:: Work to complete ::
After locating the line that contains "have ha : (Function.support" in the records below, write out exactly that line and each line after it through the one that contains "have hD := tsum_norm_sub_translate_sq_le_nnForm", and nothing else.

:: Working data ::
=======
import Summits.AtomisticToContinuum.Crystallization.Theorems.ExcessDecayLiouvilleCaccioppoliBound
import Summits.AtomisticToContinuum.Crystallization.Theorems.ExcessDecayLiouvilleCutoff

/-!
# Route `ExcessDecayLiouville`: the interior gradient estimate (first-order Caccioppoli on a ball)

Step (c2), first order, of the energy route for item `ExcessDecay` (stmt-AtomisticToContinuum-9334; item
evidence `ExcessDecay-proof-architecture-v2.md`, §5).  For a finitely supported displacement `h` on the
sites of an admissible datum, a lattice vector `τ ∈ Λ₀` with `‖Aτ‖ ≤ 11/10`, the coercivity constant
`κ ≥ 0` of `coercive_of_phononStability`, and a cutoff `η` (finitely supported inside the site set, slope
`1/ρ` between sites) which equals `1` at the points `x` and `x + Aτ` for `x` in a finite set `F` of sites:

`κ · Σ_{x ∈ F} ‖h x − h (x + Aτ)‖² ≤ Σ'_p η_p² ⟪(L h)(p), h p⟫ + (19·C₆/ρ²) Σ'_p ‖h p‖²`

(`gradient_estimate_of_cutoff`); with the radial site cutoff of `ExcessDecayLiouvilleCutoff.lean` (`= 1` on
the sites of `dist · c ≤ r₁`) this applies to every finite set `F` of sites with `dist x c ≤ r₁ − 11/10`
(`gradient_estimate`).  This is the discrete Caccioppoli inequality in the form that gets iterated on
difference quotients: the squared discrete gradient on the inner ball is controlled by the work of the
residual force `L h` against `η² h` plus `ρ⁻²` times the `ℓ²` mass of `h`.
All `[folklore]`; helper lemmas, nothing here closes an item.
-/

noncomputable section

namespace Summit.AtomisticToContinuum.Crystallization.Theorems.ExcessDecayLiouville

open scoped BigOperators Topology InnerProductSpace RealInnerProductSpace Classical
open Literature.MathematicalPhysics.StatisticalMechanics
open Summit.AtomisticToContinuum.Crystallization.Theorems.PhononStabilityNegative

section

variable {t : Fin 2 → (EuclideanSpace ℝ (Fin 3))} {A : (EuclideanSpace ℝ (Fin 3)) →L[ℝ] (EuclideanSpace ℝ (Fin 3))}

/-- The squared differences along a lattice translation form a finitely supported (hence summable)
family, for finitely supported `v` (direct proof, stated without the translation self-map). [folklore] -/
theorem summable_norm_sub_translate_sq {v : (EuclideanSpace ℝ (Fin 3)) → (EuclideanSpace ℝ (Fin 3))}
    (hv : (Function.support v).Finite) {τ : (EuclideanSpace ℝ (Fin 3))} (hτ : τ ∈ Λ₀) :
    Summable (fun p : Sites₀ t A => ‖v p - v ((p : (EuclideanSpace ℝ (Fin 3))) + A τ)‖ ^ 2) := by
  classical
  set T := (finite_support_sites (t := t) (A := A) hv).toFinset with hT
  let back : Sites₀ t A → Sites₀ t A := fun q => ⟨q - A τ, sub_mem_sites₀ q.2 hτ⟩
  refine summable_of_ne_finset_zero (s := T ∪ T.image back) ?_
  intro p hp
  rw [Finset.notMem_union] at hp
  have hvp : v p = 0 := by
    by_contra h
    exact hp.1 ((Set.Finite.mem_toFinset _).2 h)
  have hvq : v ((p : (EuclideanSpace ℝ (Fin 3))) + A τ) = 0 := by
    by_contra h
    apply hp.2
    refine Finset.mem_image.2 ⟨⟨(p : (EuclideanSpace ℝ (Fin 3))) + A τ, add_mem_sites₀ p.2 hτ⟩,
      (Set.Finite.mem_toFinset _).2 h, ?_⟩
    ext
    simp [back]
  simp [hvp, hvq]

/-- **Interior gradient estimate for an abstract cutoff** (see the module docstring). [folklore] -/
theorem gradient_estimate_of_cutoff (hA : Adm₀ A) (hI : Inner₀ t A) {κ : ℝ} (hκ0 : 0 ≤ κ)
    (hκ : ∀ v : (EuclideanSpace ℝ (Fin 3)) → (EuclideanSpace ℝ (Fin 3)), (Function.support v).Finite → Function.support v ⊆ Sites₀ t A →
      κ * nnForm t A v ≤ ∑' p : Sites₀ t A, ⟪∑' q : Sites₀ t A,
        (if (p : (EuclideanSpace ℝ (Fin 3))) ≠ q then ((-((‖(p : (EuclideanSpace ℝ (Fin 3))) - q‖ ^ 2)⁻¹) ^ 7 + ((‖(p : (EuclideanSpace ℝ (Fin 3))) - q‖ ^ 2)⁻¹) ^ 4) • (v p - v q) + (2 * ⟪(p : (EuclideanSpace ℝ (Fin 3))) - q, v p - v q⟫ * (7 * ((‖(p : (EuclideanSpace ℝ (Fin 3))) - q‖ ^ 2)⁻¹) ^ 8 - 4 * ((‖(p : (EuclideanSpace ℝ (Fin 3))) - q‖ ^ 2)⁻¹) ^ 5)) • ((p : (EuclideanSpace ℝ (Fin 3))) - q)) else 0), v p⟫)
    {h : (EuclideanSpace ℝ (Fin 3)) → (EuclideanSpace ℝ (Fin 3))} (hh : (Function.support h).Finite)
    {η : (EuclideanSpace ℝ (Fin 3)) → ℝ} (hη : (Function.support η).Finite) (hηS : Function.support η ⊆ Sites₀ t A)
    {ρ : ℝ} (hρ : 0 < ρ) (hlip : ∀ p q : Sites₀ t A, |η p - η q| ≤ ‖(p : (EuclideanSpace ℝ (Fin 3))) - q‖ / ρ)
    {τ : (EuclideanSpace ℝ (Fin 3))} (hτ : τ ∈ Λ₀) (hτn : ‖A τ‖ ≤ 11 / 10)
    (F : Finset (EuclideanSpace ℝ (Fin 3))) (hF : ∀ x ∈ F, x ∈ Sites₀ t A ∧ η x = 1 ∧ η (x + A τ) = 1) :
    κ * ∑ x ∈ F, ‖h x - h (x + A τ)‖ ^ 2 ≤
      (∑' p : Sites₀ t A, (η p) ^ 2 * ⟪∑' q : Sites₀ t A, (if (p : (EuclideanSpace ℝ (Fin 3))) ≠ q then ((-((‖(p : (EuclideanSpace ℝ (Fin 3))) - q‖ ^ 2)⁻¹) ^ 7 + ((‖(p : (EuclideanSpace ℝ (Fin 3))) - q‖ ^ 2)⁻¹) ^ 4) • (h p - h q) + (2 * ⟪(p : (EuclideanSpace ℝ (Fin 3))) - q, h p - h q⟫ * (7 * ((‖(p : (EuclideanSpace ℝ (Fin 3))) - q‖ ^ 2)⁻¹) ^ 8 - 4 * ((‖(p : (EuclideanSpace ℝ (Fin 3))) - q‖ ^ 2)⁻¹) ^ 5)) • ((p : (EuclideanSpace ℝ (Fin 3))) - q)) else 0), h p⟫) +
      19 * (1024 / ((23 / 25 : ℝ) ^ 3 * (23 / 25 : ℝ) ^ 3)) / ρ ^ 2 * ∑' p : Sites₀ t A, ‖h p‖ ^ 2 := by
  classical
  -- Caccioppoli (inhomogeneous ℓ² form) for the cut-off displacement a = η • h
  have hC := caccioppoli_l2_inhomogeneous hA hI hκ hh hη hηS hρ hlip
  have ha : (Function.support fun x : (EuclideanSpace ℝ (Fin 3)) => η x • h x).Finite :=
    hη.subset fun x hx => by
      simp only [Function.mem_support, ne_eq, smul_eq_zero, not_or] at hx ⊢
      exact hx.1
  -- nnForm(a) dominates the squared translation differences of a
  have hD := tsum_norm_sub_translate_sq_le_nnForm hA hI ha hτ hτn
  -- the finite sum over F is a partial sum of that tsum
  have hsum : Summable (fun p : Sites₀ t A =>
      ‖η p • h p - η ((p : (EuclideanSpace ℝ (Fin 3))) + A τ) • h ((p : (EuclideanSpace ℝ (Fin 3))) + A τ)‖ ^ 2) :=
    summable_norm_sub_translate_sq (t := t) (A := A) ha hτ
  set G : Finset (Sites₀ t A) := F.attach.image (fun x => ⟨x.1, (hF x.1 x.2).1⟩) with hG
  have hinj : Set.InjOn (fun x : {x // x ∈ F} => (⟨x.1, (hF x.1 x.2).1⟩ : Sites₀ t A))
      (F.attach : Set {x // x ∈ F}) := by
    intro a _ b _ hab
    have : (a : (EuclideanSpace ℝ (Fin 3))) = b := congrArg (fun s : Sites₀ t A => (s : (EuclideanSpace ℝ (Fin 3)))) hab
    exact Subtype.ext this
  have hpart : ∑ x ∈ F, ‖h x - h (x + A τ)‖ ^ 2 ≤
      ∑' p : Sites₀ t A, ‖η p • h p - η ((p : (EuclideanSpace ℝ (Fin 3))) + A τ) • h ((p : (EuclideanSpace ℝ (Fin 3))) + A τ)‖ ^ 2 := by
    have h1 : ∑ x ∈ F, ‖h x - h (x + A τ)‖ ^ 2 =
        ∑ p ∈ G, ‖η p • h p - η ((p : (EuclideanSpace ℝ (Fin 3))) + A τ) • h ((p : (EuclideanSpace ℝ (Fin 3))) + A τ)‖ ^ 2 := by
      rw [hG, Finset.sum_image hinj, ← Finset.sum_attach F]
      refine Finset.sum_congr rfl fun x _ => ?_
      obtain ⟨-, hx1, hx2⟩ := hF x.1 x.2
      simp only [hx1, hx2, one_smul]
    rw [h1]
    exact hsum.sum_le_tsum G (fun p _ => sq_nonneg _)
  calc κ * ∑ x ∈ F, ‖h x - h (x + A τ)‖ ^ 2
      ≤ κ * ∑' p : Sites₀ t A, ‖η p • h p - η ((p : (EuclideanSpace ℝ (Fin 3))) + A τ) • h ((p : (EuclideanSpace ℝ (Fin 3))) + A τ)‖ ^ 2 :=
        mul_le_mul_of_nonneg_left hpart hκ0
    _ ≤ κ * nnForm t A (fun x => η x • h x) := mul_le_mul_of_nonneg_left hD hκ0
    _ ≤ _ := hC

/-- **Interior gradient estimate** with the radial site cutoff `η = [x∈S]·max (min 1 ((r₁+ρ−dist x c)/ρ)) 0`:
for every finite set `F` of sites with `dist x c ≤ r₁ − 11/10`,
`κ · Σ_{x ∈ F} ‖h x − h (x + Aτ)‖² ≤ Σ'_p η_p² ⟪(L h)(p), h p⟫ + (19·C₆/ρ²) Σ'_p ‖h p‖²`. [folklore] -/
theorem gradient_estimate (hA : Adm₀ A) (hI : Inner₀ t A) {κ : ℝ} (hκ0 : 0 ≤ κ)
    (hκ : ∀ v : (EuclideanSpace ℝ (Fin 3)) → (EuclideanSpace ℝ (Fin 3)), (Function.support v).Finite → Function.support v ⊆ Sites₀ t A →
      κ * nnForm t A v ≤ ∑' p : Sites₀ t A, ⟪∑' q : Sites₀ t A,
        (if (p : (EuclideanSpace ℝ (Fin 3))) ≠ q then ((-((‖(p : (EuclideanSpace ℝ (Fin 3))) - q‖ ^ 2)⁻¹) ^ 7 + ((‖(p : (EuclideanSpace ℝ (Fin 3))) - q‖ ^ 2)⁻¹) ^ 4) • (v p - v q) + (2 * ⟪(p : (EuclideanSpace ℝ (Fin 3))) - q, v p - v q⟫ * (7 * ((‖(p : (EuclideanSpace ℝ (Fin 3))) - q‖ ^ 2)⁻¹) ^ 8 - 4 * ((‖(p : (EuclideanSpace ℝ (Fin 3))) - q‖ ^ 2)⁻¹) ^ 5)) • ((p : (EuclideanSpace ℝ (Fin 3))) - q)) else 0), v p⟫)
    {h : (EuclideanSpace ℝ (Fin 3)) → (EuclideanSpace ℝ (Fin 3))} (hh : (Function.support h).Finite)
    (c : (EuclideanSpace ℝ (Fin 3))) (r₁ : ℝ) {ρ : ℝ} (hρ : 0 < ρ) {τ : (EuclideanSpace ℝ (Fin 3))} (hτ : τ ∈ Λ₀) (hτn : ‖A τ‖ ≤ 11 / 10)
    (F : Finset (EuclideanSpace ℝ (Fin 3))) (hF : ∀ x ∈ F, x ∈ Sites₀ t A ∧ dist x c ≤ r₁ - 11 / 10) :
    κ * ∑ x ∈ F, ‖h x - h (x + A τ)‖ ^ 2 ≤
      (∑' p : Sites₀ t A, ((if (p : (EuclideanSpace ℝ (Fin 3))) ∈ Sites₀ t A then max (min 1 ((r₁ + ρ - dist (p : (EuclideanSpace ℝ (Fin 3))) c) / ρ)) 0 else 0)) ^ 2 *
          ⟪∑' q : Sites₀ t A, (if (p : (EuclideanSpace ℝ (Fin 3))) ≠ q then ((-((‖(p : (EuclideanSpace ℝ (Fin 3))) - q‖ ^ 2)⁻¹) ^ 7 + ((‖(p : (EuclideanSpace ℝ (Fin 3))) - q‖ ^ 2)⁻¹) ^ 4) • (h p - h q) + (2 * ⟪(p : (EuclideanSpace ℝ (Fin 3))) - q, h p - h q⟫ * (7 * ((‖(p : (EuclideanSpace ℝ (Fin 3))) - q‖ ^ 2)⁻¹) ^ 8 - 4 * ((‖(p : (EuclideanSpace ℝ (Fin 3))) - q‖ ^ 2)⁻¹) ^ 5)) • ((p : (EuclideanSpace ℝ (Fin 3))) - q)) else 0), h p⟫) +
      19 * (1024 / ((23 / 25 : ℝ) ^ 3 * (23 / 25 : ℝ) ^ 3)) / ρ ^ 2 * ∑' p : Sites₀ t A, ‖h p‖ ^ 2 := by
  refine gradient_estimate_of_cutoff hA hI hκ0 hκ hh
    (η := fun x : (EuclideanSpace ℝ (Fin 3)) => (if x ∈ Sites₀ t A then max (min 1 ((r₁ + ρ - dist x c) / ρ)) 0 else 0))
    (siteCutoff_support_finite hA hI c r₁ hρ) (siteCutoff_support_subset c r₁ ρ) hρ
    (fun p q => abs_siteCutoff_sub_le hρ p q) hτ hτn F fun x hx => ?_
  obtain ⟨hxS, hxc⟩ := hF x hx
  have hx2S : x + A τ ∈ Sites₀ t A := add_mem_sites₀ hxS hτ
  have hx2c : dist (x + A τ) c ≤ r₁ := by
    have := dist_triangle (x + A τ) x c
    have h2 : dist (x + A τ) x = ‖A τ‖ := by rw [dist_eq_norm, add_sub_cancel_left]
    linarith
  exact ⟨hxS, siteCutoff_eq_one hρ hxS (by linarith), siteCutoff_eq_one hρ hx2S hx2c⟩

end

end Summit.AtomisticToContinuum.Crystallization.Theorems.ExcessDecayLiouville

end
=======
:: Solution for this exercise ::
  have ha : (Function.support fun x : (EuclideanSpace ℝ (Fin 3)) => η x • h x).Finite :=
    hη.subset fun x hx => by
      simp only [Function.mem_support, ne_eq, smul_eq_zero, not_or] at hx ⊢
      exact hx.1
  -- nnForm(a) dominates the squared translation differences of a
  have hD := tsum_norm_sub_translate_sq_le_nnForm hA hI ha hτ hτn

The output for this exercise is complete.